## Problem description
The required result is every line of the records that includes "else".

## Input data

----

import Mathlib
import Literature.NumberTheory.Sieve.MoebiusShiftedPrimesProofs
import HarnessLib

/-!
# Hardy–Littlewood–Chowla on average (Lichtman–Teräväinen 2022): averages of `(h/φ(h))^K` (Lemma 2.5)

Topic `Literature/NumberTheory/Sieve`, companion of `HardyLittlewoodChowla.lean` (the named facts
`lichtmanTeravainen2022_hlc_avg(_liouville)` = J. D. Lichtman, J. Teräväinen, *On the
Hardy–Littlewood–Chowla conjecture on average*, Forum Math. Sigma 10 (2022) e57,
doi:10.1017/fms.2022.54, arXiv:2111.08912 [LichtmanTeravainen2022], Theorem 1.2 (i)) and of
`HardyLittlewoodChowlaSieve.lean` (Lemmas 2.3/2.4/2.11, whose singular-series factors
`∏ |s−s'|/φ(|s−s'|)` and `∏ |h−a|/φ(|h−a|)` are averaged here).  Everything in this file is
PROVED; it introduces no definition and no named fact.

**Lemma 2.5** of the paper (held copy `paper:arxiv-2111.08912`, p. 7): for fixed `C, k, r`,
`∑_{h ≤ H} ∏_{i ≤ r} (|Lᵢ(h)|/φ(|Lᵢ(h)|))^k ≪ H` uniformly over linear forms `Lᵢ(h) = aᵢh + bᵢ`
with `|aᵢ|, |bᵢ| ≤ C`, proved from the `m`-th moment bound (2.5) `∑_{h ≤ H'} (h/φ(h))^m ≪_m H'`
and Hölder.  We prove (2.5) (`sum_pow_div_totient_le`, constant `exp(2^{K+1})`, by the expansion
`(d/φ(d))^K ≤ ∏_{p∣d}(1 + 2^{K+1}/p) = ∑_{S} ∏_{p∈S} 2^{K+1}/p`, exactly as the tree's
`Lichtman2020.sum_div_totient_le` does for `K = 1`) and the two instances of Lemma 2.5 which
Proposition 2.7 and §4 consume, for the weight `max(1, |z|/φ(|z|))` (`= |z|/φ(|z|)` for `z ≠ 0`,
`= 1` at `z = 0`, the harmless convention replacing the paper's "`0/φ(0) = 0`"):
`sum_weight_shift_le` (the form `u ↦ u + e`, any `e ∈ ℤ`: `≤ C (B + |e| + 1)`) and
`sum_sum_weight_sub_le` (the form `(u, v) ↦ u − v + e` on a square).  In place of Hölder, products
of such weights are handled downstream by `prod_le_sum_pow_card`
(`∏_{i∈s} yᵢ ≤ ∑_{i∈s} yᵢ^{#s}` for `yᵢ ≥ 1`).

## References

* J. D. Lichtman, J. Teräväinen, Forum Math. Sigma 10 (2022) e57, arXiv:2111.08912, §2.2,
  Lemma 2.5 and display (2.5). [cite: LichtmanTeravainen2022, Lemma 2.5]
-/

noncomputable section

open Finset

namespace Literature.NumberTheory.Sieve

namespace LichtmanTeravainen2022

open Lichtman2020 (natCast_div_totient_eq_prod subset_primeFactors_iff_prod_dvd)

/-! ### Lemma 2.5: `∑_{d ≤ N} (d/φ(d))^K ≪_K N` -/

/-- `(h/φ(h))^K ≤ ∏_{p ∣ h} (1 + 2^{K+1}/p)` for `h ≠ 0`: `h/φ(h) = ∏_{p∣h}(1 + 1/(p−1))`,
`(1 + 1/(p−1))^K ≤ 1 + (2^K−1)/(p−1) ≤ 1 + 2^{K+1}/p`. [cite: LichtmanTeravainen2022, Lemma 2.5 (proof)] -/
theorem pow_div_totient_le_prod {h : ℕ} (hh : h ≠ 0) (K : ℕ) :
    ((h : ℝ) / Nat.totient h) ^ K ≤ ∏ p ∈ h.primeFactors, (1 + 2 ^ (K + 1) / (p : ℝ)) := by
  rw [natCast_div_totient_eq_prod hh, ← Finset.prod_pow]
  refine Finset.prod_le_prod (fun p hp => ?_) (fun p hp => ?_)
  · have h2 : (2 : ℝ) ≤ p := by exact_mod_cast (Nat.prime_of_mem_primeFactors hp).two_le
    have : (0 : ℝ) ≤ 1 / ((p : ℝ) - 1) := div_nonneg zero_le_one (by linarith)
    positivity
  · have h2 : (2 : ℝ) ≤ p := by exact_mod_cast (Nat.prime_of_mem_primeFactors hp).two_le
    have hp1 : 0 < (p : ℝ) - 1 := by linarith
    have hx0 : 0 ≤ 1 / ((p : ℝ) - 1) := by positivity
    have hx1 : 1 / ((p : ℝ) - 1) ≤ 1 := by rw [div_le_one hp1]; linarith
    -- convexity: `(1 + x)^K ≤ 1 + (2^K - 1) x` on `[0, 1]`
    have conv : ∀ K : ℕ, (1 + 1 / ((p : ℝ) - 1)) ^ K ≤ 1 + (2 ^ K - 1) * (1 / ((p : ℝ) - 1)) := by
      intro K
      induction K with
      | zero => simp
      | succ K ih =>
        set x : ℝ := 1 / ((p : ℝ) - 1)
        have h2K : (1 : ℝ) ≤ 2 ^ K := one_le_pow₀ (by norm_num)
        calc (1 + x) ^ (K + 1) = (1 + x) * (1 + x) ^ K := by ring
          _ ≤ (1 + x) * (1 + (2 ^ K - 1) * x) := mul_le_mul_of_nonneg_left ih (by linarith)
          _ = 1 + (2 ^ K - 1) * x + x + (2 ^ K - 1) * (x * x) := by ring
          _ ≤ 1 + (2 ^ K - 1) * x + x + (2 ^ K - 1) * x := by
              have : x * x ≤ x := by nlinarith
              nlinarith
          _ = 1 + (2 ^ (K + 1) - 1) * x := by ring
    refine (conv K).trans ?_
    have h2K : (1 : ℝ) ≤ 2 ^ K := one_le_pow₀ (by norm_num)
    -- `(2^K - 1)/(p-1) ≤ 2^{K+1}/p` since `p ≤ 2(p-1)`
    have key : (2 ^ K - 1) * (1 / ((p : ℝ) - 1)) ≤ 2 ^ (K + 1) / (p : ℝ) := by
      rw [mul_one_div, div_le_div_iff₀ hp1 (by linarith), pow_succ]
      nlinarith
    linarith

/-- **Lichtman–Teräväinen, Lemma 2.5 (one form, `K`-th moment).**  For every `K` there is `C`
with `∑_{d=1}^{N} (d/φ(d))^K ≤ C N` for all `N` (printed: display (2.5),
`∑_{h ≤ H'} (h/φ(h))^m ≪_m H'`; here `C = exp(2^{K+1})`, by expanding
`(d/φ(d))^K ≤ ∑_{S ⊆ P(d)} ∏_{p ∈ S} 2^{K+1}/p`, swapping, `#{d ≤ N : ∏S ∣ d} ≤ N/∏S`, and
`∏_p (1 + 2^{K+1}/p²) ≤ exp(2^{K+1} ∑ 1/(p(p−1))) ≤ exp(2^{K+1})`).
[cite: LichtmanTeravainen2022, Lemma 2.5, display (2.5)] -/
theorem sum_pow_div_totient_le (K : ℕ) : ∃ C : ℝ, 0 < C ∧ ∀ N : ℕ,
    ∑ d ∈ Icc 1 N, ((d : ℝ) / Nat.totient d) ^ K ≤ C * N := by
  refine ⟨Real.exp (2 ^ (K + 1)), Real.exp_pos _, fun N => ?_⟩
  set c : ℝ := 2 ^ (K + 1) with hc
  have hc0 : 0 ≤ c := by positivity
  set P : Finset ℕ := Nat.primesLE N with hP
  set a : ℕ → ℝ := fun p => c / (p : ℝ) with ha
  set w : Finset ℕ → ℝ := fun S => ∏ p ∈ S, a p with hw
  have ha0 : ∀ p ∈ P, 0 ≤ a p := fun p hp => by simp only [ha]; positivity
  have hw0 : ∀ S ∈ P.powerset, 0 ≤ w S := fun S hS =>
    Finset.prod_nonneg fun p hp => ha0 p (Finset.mem_powerset.mp hS hp)
  have hpf : ∀ d ∈ Icc 1 N, d.primeFactors ⊆ P := by
    intro d hd p hp
    rw [Finset.mem_Icc] at hd
    rw [hP, Nat.mem_primesLE]
    exact ⟨(Nat.le_of_mem_primeFactors hp).trans hd.2, Nat.prime_of_mem_primeFactors hp⟩
  -- Step 1: expand over subsets of `P`
  have h1 : ∀ d ∈ Icc 1 N, ((d : ℝ) / Nat.totient d) ^ K ≤
      ∑ S ∈ P.powerset, if S ⊆ d.primeFactors then w S else 0 := by
    intro d hd
    have hd0 : d ≠ 0 := by rw [Finset.mem_Icc] at hd; omega
    refine (pow_div_totient_le_prod hd0 K).trans (le_of_eq ?_)
    rw [Finset.prod_one_add, ← Finset.sum_filter]
    have hset : P.powerset.filter (fun S => S ⊆ d.primeFactors) = d.primeFactors.powerset := by
      ext S
      simp only [Finset.mem_powerset, Finset.mem_filter]
      exact ⟨fun hS => hS.2, fun hS => ⟨hS.trans (hpf d hd), hS⟩⟩
    rw [hset]
  refine (Finset.sum_le_sum h1).trans ?_
  rw [Finset.sum_comm]
  -- Step 2: count the `d` for each `S`
  have h2 : ∀ S ∈ P.powerset,
      ∑ d ∈ Icc 1 N, (if S ⊆ d.primeFactors then w S else 0) ≤
        w S * ((N : ℝ) / ∏ p ∈ S, (p : ℝ)) := by
    intro S hS
    have hSp : ∀ p ∈ S, p.Prime := fun p hp =>
      (Nat.mem_primesLE.mp (Finset.mem_powerset.mp hS hp)).2
    rw [← Finset.sum_filter, Finset.sum_const, nsmul_eq_mul, mul_comm]
    refine mul_le_mul_of_nonneg_left ?_ (hw0 S hS)
    have hcard : {d ∈ Icc 1 N | S ⊆ d.primeFactors} = {d ∈ Ioc 0 N | (∏ p ∈ S, p) ∣ d} := by
      ext d
      simp only [Finset.mem_filter, Finset.mem_Icc, Finset.mem_Ioc]
      constructor
      · rintro ⟨⟨hd1, hd2⟩, h3⟩
        exact ⟨⟨hd1, hd2⟩, (subset_primeFactors_iff_prod_dvd hSp (by omega)).mp h3⟩
      · rintro ⟨⟨hd1, hd2⟩, h3⟩
        exact ⟨⟨hd1, hd2⟩, (subset_primeFactors_iff_prod_dvd hSp (by omega)).mpr h3⟩
    rw [hcard, Nat.Ioc_filter_dvd_card_eq_div]
    have hprod0 : (0 : ℝ) < ∏ p ∈ S, (p : ℝ) :=
      Finset.prod_pos fun p hp => by exact_mod_cast (hSp p hp).pos
    rw [le_div_iff₀ hprod0, ← Nat.cast_prod]
    exact_mod_cast Nat.div_mul_le_self N _
  refine (Finset.sum_le_sum h2).trans ?_
  -- Step 3: Euler product
  have h3 : ∑ S ∈ P.powerset, w S * ((N : ℝ) / ∏ p ∈ S, (p : ℝ)) =
      N * ∏ p ∈ P, (1 + a p / p) := by
    rw [Finset.prod_one_add, Finset.mul_sum]
    refine Finset.sum_congr rfl fun S _ => ?_
    rw [hw, Finset.prod_div_distrib]
    ring
  rw [h3, mul_comm]
  refine mul_le_mul_of_nonneg_right ?_ (Nat.cast_nonneg _)
  calc ∏ p ∈ P, (1 + a p / p) ≤ ∏ p ∈ P, Real.exp (a p / p) := by
        refine Finset.prod_le_prod (fun p hp => by have := ha0 p hp; positivity) fun p hp => ?_
        linarith [Real.add_one_le_exp (a p / p)]
    _ = Real.exp (∑ p ∈ P, a p / p) := by rw [Real.exp_sum]
    _ ≤ Real.exp (2 ^ (K + 1)) := by
        rw [Real.exp_le_exp]
        have h4 : ∀ p ∈ P, a p / p ≤ c * (1 / ((p : ℝ) * (p - 1))) := by
          intro p hp
          have h2 : (2 : ℝ) ≤ p := by exact_mod_cast (Nat.mem_primesLE.mp hp).2.two_le
          have hp0 : (0 : ℝ) < p := by linarith
          simp only [ha]
          rw [div_div, mul_one_div, div_le_div_iff₀ (by positivity) (by nlinarith)]
          nlinarith
        calc ∑ p ∈ P, a p / p ≤ ∑ p ∈ P, c * (1 / ((p : ℝ) * (p - 1))) := Finset.sum_le_sum h4
          _ = c * ∑ p ∈ P, (1 / ((p : ℝ) * (p - 1))) := by rw [Finset.mul_sum]
          _ ≤ c * 1 := mul_le_mul_of_nonneg_left
              (Literature.NumberTheory.LFunctions.MertensBound.sum_inv_prime_mul_pred_le_one N) hc0
          _ = 2 ^ (K + 1) := by rw [hc, mul_one]

/-! ### Lemma 2.5 along a shifted variable -/

/-- **Lemma 2.5 for one linear form `u ↦ u + e`** (with the weight `max(1, ·)`, which is `1` at
`0` and `d/φ(d)` at `d ≠ 0`): `∑_{u=1}^{B} max(1, |u+e|/φ(|u+e|))^K ≤ C (B + |e| + 1)` — each value
`d = |u + e| ≥ 1` is taken at most twice and is `≤ B + |e|`.
[cite: LichtmanTeravainen2022, Lemma 2.5] -/
theorem sum_weight_shift_le (K : ℕ) : ∃ C : ℝ, 0 < C ∧ ∀ (B : ℕ) (e : ℤ),
    ∑ u ∈ Icc 1 B, (max 1 ((((u : ℤ) + e).natAbs : ℝ) / Nat.totient ((u : ℤ) + e).natAbs)) ^ K ≤
      C * ((B : ℝ) + |(e : ℝ)| + 1) := by
  classical
  obtain ⟨C, hC, hsum⟩ := sum_pow_div_totient_le K
  refine ⟨2 * C + 1, by positivity, fun B e => ?_⟩
  set f : ℕ → ℝ := fun d => ((d : ℝ) / Nat.totient d) ^ K with hf
  have hf0 : ∀ d, 0 ≤ f d := fun d => by positivity
  set g : ℕ → ℕ := fun u => ((u : ℤ) + e).natAbs with hg
  set N : ℕ := B + e.natAbs with hN
  -- split off the (at most one) `u` with `u + e = 0`
  set Z := (Icc 1 B).filter (fun u : ℕ => (u : ℤ) + e = 0) with hZ
  set R := (Icc 1 B).filter (fun u : ℕ => ¬ (u : ℤ) + e = 0) with hR
  have hsplit := (Finset.sum_filter_add_sum_filter_not (Icc 1 B) (fun u : ℕ => (u : ℤ) + e = 0)
    (fun u : ℕ => (max 1 ((((u : ℤ) + e).natAbs : ℝ) / Nat.totient ((u : ℤ) + e).natAbs)) ^ K)).symm
  -- the zero part
  have hZcard : #Z ≤ 1 := by
    refine Finset.card_le_one.mpr fun a ha b hb => ?_
    rw [hZ, Finset.mem_filter] at ha hb
    have : (a : ℤ) = b := by linarith [ha.2, hb.2]
    exact_mod_cast this
  have hZsum : ∑ u ∈ Z, (max 1 ((((u : ℤ) + e).natAbs : ℝ) / Nat.totient ((u : ℤ) + e).natAbs)) ^ K
      ≤ 1 := by
    have h1 : ∀ u ∈ Z,
        (max 1 ((((u : ℤ) + e).natAbs : ℝ) / Nat.totient ((u : ℤ) + e).natAbs)) ^ K = 1 := by
      intro u hu
      rw [hZ, Finset.mem_filter] at hu
      rw [hu.2]; simp
    rw [Finset.sum_congr rfl h1, Finset.sum_const, nsmul_eq_mul, mul_one]
    exact_mod_cast hZcard
  -- the nonzero part: values `d = |u+e| ∈ [1, N]`, each at most twice
  have hRterm : ∀ u ∈ R,
      (max 1 ((((u : ℤ) + e).natAbs : ℝ) / Nat.totient ((u : ℤ) + e).natAbs)) ^ K = f (g u) := by
    intro u hu
    rw [hR, Finset.mem_filter] at hu
    have hne : ((u : ℤ) + e).natAbs ≠ 0 := by rw [Ne, Int.natAbs_eq_zero]; exact hu.2
    simp only [hf, hg]
    congr 1
    refine max_eq_right ?_
    rw [le_div_iff₀ (by exact_mod_cast Nat.totient_pos.mpr (Nat.pos_of_ne_zero hne)), one_mul]
    exact_mod_cast Nat.totient_le _
  have hRimg : R.image g ⊆ Icc 1 N := by
    intro d hd
    rw [Finset.mem_image] at hd
    obtain ⟨u, hu, rfl⟩ := hd
    rw [hR, Finset.mem_filter, Finset.mem_Icc] at hu
    rw [Finset.mem_Icc]
    constructor
    · exact Nat.pos_of_ne_zero (by rw [Ne, Int.natAbs_eq_zero]; exact hu.2)
    · simp only [hg, hN]
      have : ((u : ℤ) + e).natAbs ≤ (u : ℤ).natAbs + e.natAbs := Int.natAbs_add_le _ _
      rw [Int.natAbs_natCast] at this
      omega
  have hfib : ∀ d ∈ R.image g, #(R.filter (fun u : ℕ => g u = d)) ≤ 2 := by
    intro d _
    have hsub : R.filter (fun u : ℕ => g u = d) ⊆
        ({((d : ℤ) - e).toNat, ((-(d : ℤ)) - e).toNat} : Finset ℕ) := by
      intro u hu
      rw [Finset.mem_filter] at hu
      have hgu := hu.2
      simp only [hg] at hgu
      rw [Finset.mem_insert, Finset.mem_singleton]
      rcases Int.natAbs_eq ((u : ℤ) + e) with h | h <;> rw [hgu] at h
      · left
        have : (u : ℤ) = (d : ℤ) - e := by linarith
        rw [← this, Int.toNat_natCast]
      · right
        have : (u : ℤ) = -(d : ℤ) - e := by linarith
        rw [← this, Int.toNat_natCast]
    exact (Finset.card_le_card hsub).trans (Finset.card_le_two)
  have hRsum : ∑ u ∈ R, (max 1 ((((u : ℤ) + e).natAbs : ℝ) / Nat.totient ((u : ℤ) + e).natAbs)) ^ K
      ≤ 2 * (C * N) := by
    rw [Finset.sum_congr rfl hRterm, Finset.sum_comp]
    calc ∑ d ∈ R.image g, #(R.filter (fun u : ℕ => g u = d)) • f d
        ≤ ∑ d ∈ R.image g, (2 : ℝ) * f d := by
          refine Finset.sum_le_sum fun d hd => ?_
          rw [nsmul_eq_mul]
          exact mul_le_mul_of_nonneg_right (by exact_mod_cast hfib d hd) (hf0 d)
      _ = 2 * ∑ d ∈ R.image g, f d := by rw [Finset.mul_sum]
      _ ≤ 2 * ∑ d ∈ Icc 1 N, f d := by
          refine mul_le_mul_of_nonneg_left ?_ (by norm_num)
          exact Finset.sum_le_sum_of_subset_of_nonneg hRimg fun d _ _ => hf0 d
      _ ≤ 2 * (C * N) := mul_le_mul_of_nonneg_left (hsum N) (by norm_num)
  have hNe : (N : ℝ) = B + |(e : ℝ)| := by
    rw [hN]; push_cast; rw [Nat.cast_natAbs, Int.cast_abs]
  calc _ = _ := hsplit
    _ ≤ 1 + 2 * (C * N) := add_le_add hZsum hRsum
    _ = 1 + 2 * C * ((B : ℝ) + |(e : ℝ)|) := by rw [hNe]; ring
    _ ≤ (2 * C + 1) * ((B : ℝ) + |(e : ℝ)| + 1) := by
        have : 0 ≤ (B : ℝ) + |(e : ℝ)| := by positivity
        nlinarith

/-- **Lemma 2.5 for the form `(u, v) ↦ u − v + e` on a square**:
`∑_{u,v=1}^{B} max(1, |u−v+e|/φ(|u−v+e|))^K ≤ C B (2B + |e| + 1)`.
[cite: LichtmanTeravainen2022, Lemma 2.5] -/
theorem sum_sum_weight_sub_le (K : ℕ) : ∃ C : ℝ, 0 < C ∧ ∀ (B : ℕ) (e : ℤ),
    ∑ v ∈ Icc 1 B, ∑ u ∈ Icc 1 B,
        (max 1 ((((u : ℤ) - v + e).natAbs : ℝ) / Nat.totient ((u : ℤ) - v + e).natAbs)) ^ K ≤
      C * B * (2 * (B : ℝ) + |(e : ℝ)| + 1) := by
  obtain ⟨C, hC, h1⟩ := sum_weight_shift_le K
  refine ⟨C, hC, fun B e => ?_⟩
  have hv : ∀ v ∈ Icc 1 B, ∑ u ∈ Icc 1 B,
      (max 1 ((((u : ℤ) - v + e).natAbs : ℝ) / Nat.totient ((u : ℤ) - v + e).natAbs)) ^ K ≤
      C * (2 * (B : ℝ) + |(e : ℝ)| + 1) := by
    intro v hv
    rw [Finset.mem_Icc] at hv
    have h2 := h1 B (e - v)
    have heq : ∀ u : ℕ, (u : ℤ) - v + e = (u : ℤ) + (e - v) := fun u => by ring
    simp_rw [heq]
    refine h2.trans (mul_le_mul_of_nonneg_left ?_ hC.le)
    have hvB : ((v : ℤ) : ℝ) ≤ B := by exact_mod_cast hv.2
    have hv0 : (0 : ℝ) ≤ ((v : ℤ) : ℝ) := by exact_mod_cast (Int.natCast_nonneg v)
    have : |((e - v : ℤ) : ℝ)| ≤ |(e : ℝ)| + B := by
      push_cast
      calc |(e : ℝ) - ((v : ℤ) : ℝ)| ≤ |(e : ℝ)| + |((v : ℤ) : ℝ)| := abs_sub _ _
        _ = |(e : ℝ)| + ((v : ℤ) : ℝ) := by rw [abs_of_nonneg hv0]
        _ ≤ |(e : ℝ)| + B := by linarith
    linarith
  calc _ ≤ ∑ v ∈ Icc 1 B, C * (2 * (B : ℝ) + |(e : ℝ)| + 1) := Finset.sum_le_sum hv
    _ = _ := by rw [Finset.sum_const, Nat.card_Icc, nsmul_eq_mul]; push_cast; ring


/-! ### Products of weights `≥ 1` against sums of powers -/

/-- `∏_{i ∈ s} yᵢ ≤ ∑_{i ∈ s} yᵢ^{#s}` when all `yᵢ ≥ 1` and `s ≠ ∅` (the product is at most
`(max yᵢ)^{#s}`); used in place of Hölder's inequality over the pairs of a tuple. [folklore] -/
theorem prod_le_sum_pow_card {ι : Type*} (s : Finset ι) (hs : s.Nonempty) (y : ι → ℝ)
    (hy : ∀ i ∈ s, 1 ≤ y i) : ∏ i ∈ s, y i ≤ ∑ i ∈ s, y i ^ #s := by
  obtain ⟨i₀, hi₀, hmax⟩ := Finset.exists_max_image s y hs
  calc ∏ i ∈ s, y i ≤ ∏ _i ∈ s, y i₀ :=
        Finset.prod_le_prod (fun i hi => by linarith [hy i hi]) fun i hi => hmax i hi
    _ = y i₀ ^ #s := Finset.prod_const _
    _ ≤ ∑ i ∈ s, y i ^ #s :=
        Finset.single_le_sum (f := fun i => y i ^ #s)
          (fun i hi => pow_nonneg (by linarith [hy i hi]) _) hi₀

end LichtmanTeravainen2022

end Literature.NumberTheory.Sieve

----

## Written reply
      ∑ S ∈ P.powerset, if S ⊆ d.primeFactors then w S else 0 := by
      ∑ d ∈ Icc 1 N, (if S ⊆ d.primeFactors then w S else 0) ≤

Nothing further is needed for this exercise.